[Collection entries]
import Summits.BirchSwinnertonDyer.BirchSwinnertonDyer.Theorems.ByReductionTypeAtTwoMultUpperHalfTowerAcur2L
import Summits.BirchSwinnertonDyer.BirchSwinnertonDyer.Theorems.ByReductionTypeAtTwoMultTowerAcurClass3718h
import Summits.BirchSwinnertonDyer.BirchSwinnertonDyer.Theorems.ByReductionTypeAtTwoMultKatoNonsplitDescent
import HarnessLib

/-!
# MULT TOWER-road CLASS INSTANCE in the A-CURRENCY, TWO-LAYER form — rows file L: `3718h1`
# (route ByReductionTypeAtTwo, item `MultUpperHalfAtTwo` stmt-BirchSwinnertonDyer-19922; seat bsd-2adic-tower-1 GEN 16, generator `tower/gen16/rowsL.py`)

Cell `bsd-2adic` (run/shared/lean/pub/bsd-2adic/). The class `3718h` (member `3718h1`, `N = 3718 = 2 · 11 · 13²`, NON-SPLIT at `2`, `u·c ≡ 7 (8)`, `λ_an = 7`)
has the A-currency class file `…MultTowerAcurClass3718h.lean` (tower-1 GEN 13 demo p573346: σ-window theorems `…_A3`) and the descent-keyed add-on
`MultTowerAddOn.bsdp_two_3718h1_A3_of_descent` (`…MultTowerAddOnACUR01`, GEN 15), but NO two-layer theorem: GEN 15's rows files A–K (`tower/gen15/a2lrows.py`)
took the CERT-NEW classes only and `3718h` was CERT-ALT in `tower/TABLE-MULT-TOWER-ACUR-HYBRID-gen14.tsv` (its σ-window file of another road landed first).
It HAS a two-layer certificate — `(j, j') = (0, 3)`: `a = d_0 = 2` (classical `d_0..3 = 2/3/5/7`), `d = ehi₃ = 7` (induced count, TWO-ENGINE: ENGINE A3σ kit j292091 ∥
ENGINE B2 v4.1 kit j292498, `tower/TABLE-MULT-TOWER-A3SIGMA-pilot69-eng2.tsv` @c26c16bbc469f855; = ENGINE A of record `eindhi₃`; GRH strike ENGINE G cert `J = 3` kit j292582),
`d + 1 = 8 ≤ 2^3 − 2^0 + a = 9` (slack 1) — so this file adds, exactly as rows A–K + the RC-188 add-on keying:
* `towerGapAtTwo_3718h1_A2L` — σ-free two-layer gap (door `MultTowerAcur.towerGapAtTwo_of_twoLayer_classCounts_upper_of_irr`, p581424; window-generic `j ≤ j'`);
* `bsdp_two_3718h1_A2L_of_descent` — the desk display BORN DESCENT-KEYED (located inputs {`hne`, `h12`, `hdesc`, `h15`}, door
  `MultKatoRat.missingUpperBoundAt_two_nonsplit_of_towerGapMember_of_descent`) + PRINT {`h41ns'`, `h41sp`, `hmod`, `hGZK`, `hCassels`, `hC`} + CERT {`hr`, `hjj'`, `hlow` (= `d_j`, NO σ-vector), `hup`, `had`, `hsha`}.
HONEST FRAMING (HUMAN RULINGS D-0036 / D-0054 / D-0074): class-display theorems only — no definition, no new named fact, no `sorry`; no class closes here,
nothing is booked; the counts are instrument output (evidence tier); BSD is not proved by any of this.
References: [GreenbergLNM1716] §1 p. 60, §3 pp. 85–94, §4 pp. 112–113; [Kato2004Asterisque] Thm. 17.4; [Cesnavicius2018] Thm. 1.2; [Miller2011LMS] Def. 1.1; [Washington1997] §13.2.
-/

set_option autoImplicit false
-- the Theorems namespace of this sub repeats the summit name by design (D-0017 nested layout: Summit.<S>.<Sub>)
set_option linter.dupNamespace false

noncomputable section

open scoped Classical MatrixGroups ModularForm

open NumberField IsDedekindDomain CongruenceSubgroup WeierstrassCurve Literature.NumberTheory.EllipticCurves
  Literature.NumberTheory.EllipticCurves.ModularForms Literature.NumberTheory.EllipticCurves.Rank1Residual
  Literature.NumberTheory.EllipticCurves.Rank1Residual.Typed
  Literature.NumberTheory.EllipticCurves.Rank1Residual.X11RankOneCertificates
  Literature.NumberTheory.EllipticCurves.Greenberg1999
  Summit.BirchSwinnertonDyer.Rank1Residual.X5 Summit.BirchSwinnertonDyer.Rank1Residual.X5.O1
  Summit.BirchSwinnertonDyer.Rank1Residual.X5.Instances
  Summit.BirchSwinnertonDyer.BirchSwinnertonDyer.Theorems.KatoHalfPinch
  Summit.BirchSwinnertonDyer.BirchSwinnertonDyer.Theorems.Rank1ResidualX1Defs

namespace Summit.BirchSwinnertonDyer.BirchSwinnertonDyer.Theorems.MultTowerAcurClass

/-- **Two-layer A-currency tower gap for `3718h1`** (any `j ≤ j'`; HYBRID counts: `hlow : 2^a ≤ #Sel_{2^∞}(E/ℚ_j)[2]` — the PLAIN classical layer count, NO σ-vector —,
`hup : #A_{j'}[2] ≤ 2^d` — the induced layer count —, `had : d + 1 ≤ 2^{j'} − 2^j + a`). [cite: GreenbergLNM1716, §1 p. 60 and §3 pp. 85–86] [cite: Washington1997, §13.2] -/
theorem towerGapAtTwo_3718h1_A2L
    {j j' a d : ℕ} (hjj' : j ≤ j')
    (hlow : ∀ κ : ZpExtension ℚ 2, κ.IsCyclotomic → 2 ^ a ≤ Nat.card {z : c3718h1.selmerLayer κ j // 2 • z = 0})
    (hup : ∀ κ : ZpExtension ℚ 2, κ.IsCyclotomic → Nat.card {z : c3718h1.selmerInftyPreimage κ j' // 2 • z = 0} ≤ 2 ^ d)
    (had : d + 1 ≤ 2 ^ j' - 2 ^ j + a) : TowerGapAtTwo c3718h1 :=
  MultTowerAcur.towerGapAtTwo_of_twoLayer_classCounts_upper_of_irr c3718h1 irr_two_3718h1 hjj' hlow hup had

/-- **DESK DISPLAY `BSD(3718h1, 2)`, BORN DESCENT-KEYED, TWO-LAYER form** (σ-free lower leg): located inputs {`hne`, `h12`, `hdesc`, `h15`},
gap = `towerGapAtTwo_3718h1_A2L`; display = PRINT {h41ns', h41sp, hmod, hGZK, hCassels, hC} + `hdesc` + `hr` + CERT {hjj', hlow (= d_j), hup, had} + `hsha`.
Not a booking. [cite: Kato2004Asterisque, Thm. 17.4] [cite: Miller2011LMS, Def. 1.1] -/
theorem bsdp_two_3718h1_A2L_of_descent
    (hne : Kato2004.nonempty_iwasawaH1Data) (h12 : Kato2004.thm12_4)
    (hdesc : Kato2004.exists_multDivisibilityInputsDescent_nonsplit)
    (h15 : thm15_isTorsion_multiplicative_rat)
    (h41ns' : thm41Analogue_charValue_rankZero_numberField_anyPrime_oddLocalDegree)
    (h41sp : thm41Analogue_charValue_rankZero_split_baseChange_anyPrime)
    (hmod : nonempty_modularParametrizationData) (hGZK : rank_eq_analyticRank_of_analyticRank_le_one)
    (hCassels : bsdRHS_eq_of_isIsogenous) (hC : cesnavicius_not_two_dvd_maninConstant_of_two_dvd_level)
    (hr : c3718h1.analyticRank = 0)
    {j j' a d : ℕ} (hjj' : j ≤ j')
    (hlow : ∀ κ : ZpExtension ℚ 2, κ.IsCyclotomic → 2 ^ a ≤ Nat.card {z : c3718h1.selmerLayer κ j // 2 • z = 0})
    (hup : ∀ κ : ZpExtension ℚ 2, κ.IsCyclotomic → Nat.card {z : c3718h1.selmerInftyPreimage κ j' // 2 • z = 0} ≤ 2 ^ d)
    (had : d + 1 ≤ 2 ^ j' - 2 ^ j + a) (hsha : MissingLowerBoundAt c3718h1 2) : BSDp c3718h1 2 :=
  bsdp_of_missingPPartAt _ 2 hGZK (hr.le.trans zero_le_one) (missingPPartAt_of_lower_of_upper _ 2 hsha
    (MultKatoRat.missingUpperBoundAt_two_nonsplit_of_towerGapMember_of_descent hne h12 hdesc h15 h41ns' h41sp hmod hGZK hCassels
      hC _ hr mult_two_3718h1 _ (IsIsogenous.refl_holds _) nonsplit_two_3718h1
      (towerGapAtTwo_3718h1_A2L hjj' hlow hup had) (Or.inl irr_two_3718h1)))

end Summit.BirchSwinnertonDyer.BirchSwinnertonDyer.Theorems.MultTowerAcurClass

end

## What you will do
Read through the entries and copy every line that includes "NumberTheory".

## Response box
open NumberField IsDedekindDomain CongruenceSubgroup WeierstrassCurve Literature.NumberTheory.EllipticCurves
  Literature.NumberTheory.EllipticCurves.ModularForms Literature.NumberTheory.EllipticCurves.Rank1Residual
  Literature.NumberTheory.EllipticCurves.Rank1Residual.Typed
  Literature.NumberTheory.EllipticCurves.Rank1Residual.X11RankOneCertificates
  Literature.NumberTheory.EllipticCurves.Greenberg1999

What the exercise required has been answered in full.